The FDA has been heavily criticized as moving too slowly to regulate the industry at a time when use of e-cigarettes, which are marketed in child-friendly flavors such as bubble gum and fruit loops, has skyrocketed. A survey by the FDA and the Centers for Disease Control and Prevention found that current e-cigarette use among high school students increased by 900 percent from 1.5 percent in 2011 to 16 percent in 2015. Advocates for regulations are concerned that youngsters could become addicted to the nicotine used in e-liquids. Studies have shown nicotine can negatively affect adolescent brains.
 
The finalized rule, however, does not yet restrict the marketing or flavors, nor does it take strict steps to prohibit online sales to minors, said Matthew Myers, president of the Campaign for Tobacco Free Kids, which has scrutinized the industry’s marketing to minors.
 
“The rule announced today falls short in protecting kids from e-cigarettes. It does nothing to restrict the irresponsible marketing of e-cigarettes or the use of sweet e-cigarette flavors such as gummy bear and cotton candy, despite the FDA’s own data showing that flavors play a major role in the skyrocketing youth use of e-cigarettes,” said Myers.
 
Under the rules, manufacturers of e-cigarettes and that were on the market after Feb. 15, 2007 must register with the FDA, provide details of ingredients and health risks, and are subject to inspections. It also prohibits vending machine sales if consumers under 18 have access to them. But e-cigarettes can continue to be on the market for three years while their manufacturers submit and the FDA reviews their new tobacco applications. The ban on sales to consumers 18 and under will take effect in 90 days.
 
The final rule, which also affects cigars and pipe tobacco, comes five years after FDA first announced it would regulate all tobacco products and more than two years after it issued a proposed rule. The rule was issued under the 2009 Family Smoking Prevention and Tobacco Control Act, which gave the FDA immediate regulatory authority over cigarettes, cigarette tobacco, smokeless tobacco and roll-your-own tobacco and also authorized it to extend its jurisdiction to all other new tobacco products.
 
Check back for updates on the FDA’s finalized rule.

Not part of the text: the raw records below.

/-! ### The size of `OUT(y)` -/

/-- **`OUT(y)` is a small circuit**: `L(OUT(y)) ≤ 2B + r · (rN) · (4B + 1)`, `B = #σ + rN`.
[cite: Raz2010, Prop. 2.8 (pp. 154–155); Burgisser2000, Rem. 2.7] -/
theorem complexity_outVal_le (y : Lab σ r N → ℂ) :
    complexity (outVal y) ≤ 2 * (Fintype.card σ + r * N) +
      r * ((r * N) * (4 * (Fintype.card σ + r * N) + 1)) := by
  classical
  -- the degenerate graph `r = 0` outputs `0`
  rcases Nat.eq_zero_or_pos r with hr0 | hr1
  · subst hr0
    have h0 : outVal y = 0 := by
      rw [outVal_eq]
      refine Finset.sum_eq_zero fun b _ => ?_
      rcases b with t | ⟨j, _⟩
      · rw [baseVal_inl]; simp
      · exact j.elim0
    rw [h0]
    have : complexity (0 : MvPolynomial σ ℂ) = 0 := by simpa using complexity_C_holds (σ := σ) (0 : ℂ)
    omega
  -- node symbols: inputs `inl t` and nodes `inr (d, b)`
  set B := Fintype.card σ + r * N with hB
  have hcardB : Fintype.card (BIdx σ r N) = B := by
    simp [BIdx, Fintype.card_sum, Fintype.card_prod, Fintype.card_fin, hB]
  set K := (r * N) * (4 * B + 1) with hK
  let Zt := σ ⊕ (Fin (r + 1) × BIdx σ r N)
  -- semantics of the symbols
  let V : Zt → MvPolynomial σ ℂ := Sum.elim X fun p => baseVal y p.1 p.2
  -- defining expression of node `(d, b)` in terms of lower symbols
  let E : Fin (r + 1) → BIdx σ r N → MvPolynomial Zt ℂ := fun d =>
    Sum.elim (fun t => if (d : ℕ) = 1 then X (Sum.inl t) else 0) fun jk =>
      if h : 1 ≤ (jk.1 : ℕ) ∧ (jk.1 : ℕ) < (d : ℕ) then
        (∑ b, C (y (Sum.inl (d, jk.1, jk.2, false, b))) *
            (X (Sum.inr (Fin.castSucc jk.1, b)) : MvPolynomial Zt ℂ)) *
          (∑ b, C (y (Sum.inl (d, jk.1, jk.2, true, b))) *
            (X (Sum.inr (⟨(d : ℕ) - jk.1, by have := d.isLt; omega⟩, b)) : MvPolynomial Zt ℂ))
      else 0
  -- substitution expanding exactly the symbols of level `d`
  let φ : Fin (r + 1) → Zt → MvPolynomial Zt ℂ := fun d =>
    Sum.elim (fun t => X (Sum.inl t)) fun p => if p.1 = d then E d p.2 else X (Sum.inr p)
  -- (F1) the defining expressions evaluate to the node polynomials
  have hE : ∀ d b, aeval V (E d b) = baseVal y d b := by
    intro d b
    rcases b with t | ⟨j, k⟩
    · simp only [E, Sum.elim_inl]
      rw [baseVal_inl]
      split_ifs <;> simp [V]
    · simp only [E, Sum.elim_inr]
      by_cases h : 1 ≤ (j : ℕ) ∧ (j : ℕ) < (d : ℕ)
      · rw [dif_pos h, map_mul, aeval_weightedSum, aeval_weightedSum, baseVal_inr y d j k h]
        rfl
      · rw [dif_neg h, map_zero, baseVal_inr_of_not y d j k h]
  -- (F2) hence `φ d` does not change the semantics
  have hφ : ∀ d z, aeval V (φ d z) = V z := by
    intro d z
    rcases z with t | p
    · simp [φ, V]
    · simp only [φ, Sum.elim_inr]
      split_ifs with hp
      · rw [hE]; simp [V, hp]
      · simp [V]
  have hφ' : ∀ d (T : MvPolynomial Zt ℂ), aeval V (aeval (φ d) T) = aeval V T := by
    intro d T
    rw [← AlgHom.comp_apply, comp_aeval]
    have : (fun i => aeval V (φ d i)) = V := funext (hφ d)
    rw [this]
  -- (F3) cost of one level of substitutions
  have hcostE : ∀ d b, complexity (E d b) ≤ 4 * B + 1 := by
    intro d b
    rcases b with t | ⟨j, k⟩
    · simp only [E, Sum.elim_inl]
      split_ifs
      · rw [complexity_X_holds]; omega
      · have : complexity (0 : MvPolynomial Zt ℂ) = 0 := by
          simpa using complexity_C_holds (σ := Zt) (0 : ℂ)
        omega
    · simp only [E, Sum.elim_inr]
      split_ifs
      · refine (complexity_mul_le_holds _ _).trans ?_
        have h1 := complexity_weightedSum_le (Z := Zt)
          (fun b => y (Sum.inl (d, j, k, false, b))) (fun b => Sum.inr (Fin.castSucc j, b))
        have h2 := complexity_weightedSum_le (Z := Zt)
          (fun b => y (Sum.inl (d, j, k, true, b)))
          (fun b => Sum.inr (⟨(d : ℕ) - j, by have := d.isLt; omega⟩, b))
        rw [hcardB] at h1 h2
        omega
      · have : complexity (0 : MvPolynomial Zt ℂ) = 0 := by
          simpa using complexity_C_holds (σ := Zt) (0 : ℂ)
        omega
  have hcostφ : ∀ d, ∑ z, complexity (φ d z) ≤ K := by
    intro d
    rw [hK, Fintype.sum_sum_type]
    have h0 : ∑ t : σ, complexity (φ d (Sum.inl t)) = 0 :=
      Finset.sum_eq_zero fun t _ => by simp only [φ, Sum.elim_inl]; exact complexity_X_holds _
    rw [h0, zero_add, Fintype.sum_prod_type]
    -- only the row `d' = d` contributes
    rw [Finset.sum_eq_single d]
    · -- the row `d`: leaves cost nothing, slots cost `≤ 4B + 1`
      simp only [φ, Sum.elim_inr, if_true]
      rw [Fintype.sum_sum_type]
      have hl : ∑ t : σ, complexity (E d (Sum.inl t)) = 0 := Finset.sum_eq_zero fun t _ => by
        simp only [E, Sum.elim_inl]
        split_ifs
        · exact complexity_X_holds _
        · simpa using complexity_C_holds (σ := Zt) (0 : ℂ)
      rw [hl, zero_add]
      calc ∑ jk : Fin r × Fin N, complexity (E d (Sum.inr jk))
          ≤ ∑ _jk : Fin r × Fin N, (4 * B + 1) := Finset.sum_le_sum fun jk _ => hcostE d _
        _ = (r * N) * (4 * B + 1) := by simp [Fintype.card_prod, Fintype.card_fin]
    · intro d' _ hne
      exact Finset.sum_eq_zero fun b _ => by
        simp only [φ, Sum.elim_inr, if_neg hne]; exact complexity_X_holds _
    · intro h; exact absurd (Finset.mem_univ d) h
  -- (F4) the variables after expanding level `d`
  let inS : ℕ → Zt → Prop := fun m => Sum.elim (fun _ => True) fun p => 1 ≤ (p.1 : ℕ) ∧ (p.1 : ℕ) ≤ m
  have hvarsE : ∀ (d : Fin (r + 1)) b, ∀ v ∈ (E d b).vars, inS ((d : ℕ) - 1) v := by
    intro d b v hv
    rcases b with t | ⟨j, k⟩
    · simp only [E, Sum.elim_inl] at hv
      split_ifs at hv
      · rw [vars_X, Finset.mem_singleton] at hv; subst hv; trivial
      · simp at hv
    · simp only [E, Sum.elim_inr] at hv
      split_ifs at hv with h
      · rcases Finset.mem_union.mp (vars_mul _ _ hv) with h1 | h1
        · obtain ⟨b, -, rfl⟩ := Finset.mem_image.mp (vars_weightedSum_subset _ _ h1)
          simp only [inS, Sum.elim_inr, Fin.val_castSucc]
          omega
        · obtain ⟨b, -, rfl⟩ := Finset.mem_image.mp (vars_weightedSum_subset _ _ h1)
          simp only [inS, Sum.elim_inr]
          omega
      · simp at hv
  have hvarsφ : ∀ (d : Fin (r + 1)) (T : MvPolynomial Zt ℂ), 1 ≤ (d : ℕ) →
      (∀ v ∈ T.vars, inS d v) → ∀ v ∈ (aeval (φ d) T).vars, inS ((d : ℕ) - 1) v := by
    intro d T hd hT v hv
    rw [aeval_eq_bind₁] at hv
    obtain ⟨z, hz, hvz⟩ := Finset.mem_biUnion.mp (vars_bind₁ _ _ hv)
    have hzS := hT z hz
    rcases z with t | ⟨d', b⟩
    · simp only [φ, Sum.elim_inl] at hvz
      rw [vars_X, Finset.mem_singleton] at hvz; subst hvz; trivial
    · simp only [φ, Sum.elim_inr] at hvz
      split_ifs at hvz with hp
      · subst hp; exact hvarsE _ _ v hvz
      · rw [vars_X, Finset.mem_singleton] at hvz
        subst hvz
        simp only [inS, Sum.elim_inr] at hzS ⊢
        have : (d' : ℕ) ≠ (d : ℕ) := fun h => hp (Fin.ext h)
        omega
  -- (F5) the top: output gate as a weighted sum of level-`r` symbols
  let top : MvPolynomial Zt ℂ := ∑ b, C (y (Sum.inr b)) * X (Sum.inr (Fin.last r, b))
  have htopV : aeval V top = outVal y := by
    simp only [top]
    rw [aeval_weightedSum, outVal_eq]
    simp [V]
  have htopC : complexity top ≤ 2 * B := by
    have := complexity_weightedSum_le (Z := Zt) (fun b => y (Sum.inr b))
      (fun b => Sum.inr (Fin.last r, b))
    rwa [hcardB] at this
  have htopS : ∀ v ∈ top.vars, inS r v := by
    intro v hv
    obtain ⟨b, -, rfl⟩ := Finset.mem_image.mp (vars_weightedSum_subset _ _ hv)
    simp only [inS, Sum.elim_inr, Fin.val_last]
    omega
  -- (F6) expand the levels `r, r-1, …, 1`
  let U : ℕ → MvPolynomial Zt ℂ := fun i =>
    Nat.rec top (fun i acc => aeval (φ ⟨r - i, by omega⟩) acc) i
  have hU0 : U 0 = top := rfl
  have hUs : ∀ i, U (i + 1) = aeval (φ ⟨r - i, by omega⟩) (U i) := fun i => rfl
  have hUV : ∀ i, aeval V (U i) = outVal y := by
    intro i
    induction i with
    | zero => rw [hU0, htopV]
    | succ i ih => rw [hUs, hφ', ih]
  have hUC : ∀ i, complexity (U i) ≤ 2 * B + i * K := by
    intro i
    induction i with
    | zero => rw [hU0]; simpa using htopC
    | succ i ih =>
      rw [hUs, add_mul, one_mul]
      refine (complexity_aeval_le _ _).trans ?_
      have := hcostφ ⟨r - i, by omega⟩
      omega
  have hUvars : ∀ i, i ≤ r → ∀ v ∈ (U i).vars, inS (r - i) v := by
    intro i
    induction i with
    | zero => intro _ v hv; rw [hU0] at hv; simpa using htopS v hv
    | succ i ih =>
      intro hi v hv
      rw [hUs] at hv
      have h := hvarsφ ⟨r - i, by omega⟩ (U i) (by simp; omega) (ih (by omega)) v hv
      simp only at h
      rwa [show r - i - 1 = r - (i + 1) by omega] at h
  -- (F7) after `r` steps only input symbols remain: `U r = rename inl q`, and `q = OUT(y)`
  have hvars : ↑(U r).vars ⊆ Set.range (Sum.inl : σ → Zt) := by
    intro v hv
    have h := hUvars r le_rfl v hv
    rcases v with t | p
    · exact ⟨t, rfl⟩
    · simp only [inS, Sum.elim_inr, Nat.sub_self] at h; omega
  obtain ⟨q, hq⟩ := exists_rename_eq_of_vars_subset_range (U r) Sum.inl Sum.inl_injective hvars
  have hqout : q = outVal y := by
    have h1 := hUV r
    rw [← hq, aeval_rename] at h1
    have h2 : (V ∘ Sum.inl : σ → MvPolynomial σ ℂ) = X := by funext t; simp [V]
    rw [h2, aeval_X_left] at h1
    simpa using h1
  calc complexity (outVal y) = complexity q := by rw [hqout]
    _ = complexity (rename (Sum.inl : σ → Zt) q) :=
        (complexity_rename_of_injective_holds Sum.inl_injective q).symm
    _ = complexity (U r) := by rw [hq]
    _ ≤ 2 * B + r * K := hUC r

For more of TINA.org’s coverage of e-cigarette marketing, click here
 
 

User

Understanding CIBIL report and keeping the score high with safe and smart saving
It has been around 12 years since Credit Information Bureau (India) Ltd (CIBIL), the country’s first credit bureau started its operations. However, there still are several myths, and apprehensions among people about functioning and the role played by credit bureaus like CIBIL as well the credit score. To demystify such myths and explain easy ways to improve the credit bureaus for becoming responsible borrowers, CIBIL along with Moneylife Foundation and Softcell Technologies held a seminar in Mumbai. 
 
The speakers included Harshala Chandorkar, Chief Operating Officer (COO) of CIBIL, Sucheta Dalal, Managing Editor of Moneylife magazine and Debashis Basu, Editor & Publisher. 
 
The first session began with Ms Dalal speaking on the mistakes that affect your financial life and how to keep money safe from financial mistakes, Ponzi schemes, email fraud etc. Many have lost huge amounts of money in pyramid, Ponzi, multi-level marketing (MLM), chain marketing and chit funds such as Herbalife, Amway, Saradha, Rose Valley, SpeakAsia, Gold Quest or QNet. Many are oblivious of how costs and compounding interest can impact borrowings or investment. Several people want to have a credit card and do not even read the terms and conditions, especially the interest rates and charges that are usually in the range of 40% to 65%. Looking at the increased use of credit reports, credit history of borrowers and credit scores by lenders, Ms Dalal said one needs to be really careful in financial dealings, especially while availing and repaying any loan or credit card. This is because, not paying EMIs or credit card dues on time and, in full, can make the person a defaulter in the credit bureau records and disallow him any kind of credit for seven long years, she added.
 
Lured by high returns, many invest in corporate fixed deposits. Similarly, many opt for fixed deposits of co-operative banks, which pay a higher interest as compared to nationalised banks. Unfortunately, unaware of the risk involved, many have ended up losing their money in such fixed deposits. Mr Basu in his session explained that to save and invest smartly, one needs just a few products. Based on one’s financial goals, investment horizon and tax bracket, they should invest in a mix of equity and fixed income products. Not to forget, make the power of compounding work to your benefit. So, be safe as much as possible, as early as possible, in the right products, he said.
 
Ms Chandorkar, the COO of CIBIL provided some facts about the credit bureau. She said, founded in 2001, CIBIL has a membership base of over 2,000 comprising credit institutions like banks, financial institutions, non-banking finance companies (NBFCs) and credit card companies. "CIBIL operates in two segments, consumer bureau and commercial bureau. The consumer bureau hold credit information of about 500 million individuals, while commercial bureau has information of businesses and hold about 22 million records," she said.
 
Ms Chandorkar then explained in details, various sections from a CIBIL credit report and how to read and understand it. A CIBIL report contains information in sections, like personal information, accounts (held by the entity), and enquiries performed (for obtaining credit)... "However," she said, "A CIBIL credit information report does not show information like savings account, transactions details on your cards, investments like mutual funds, stocks or insurance and utility payment details."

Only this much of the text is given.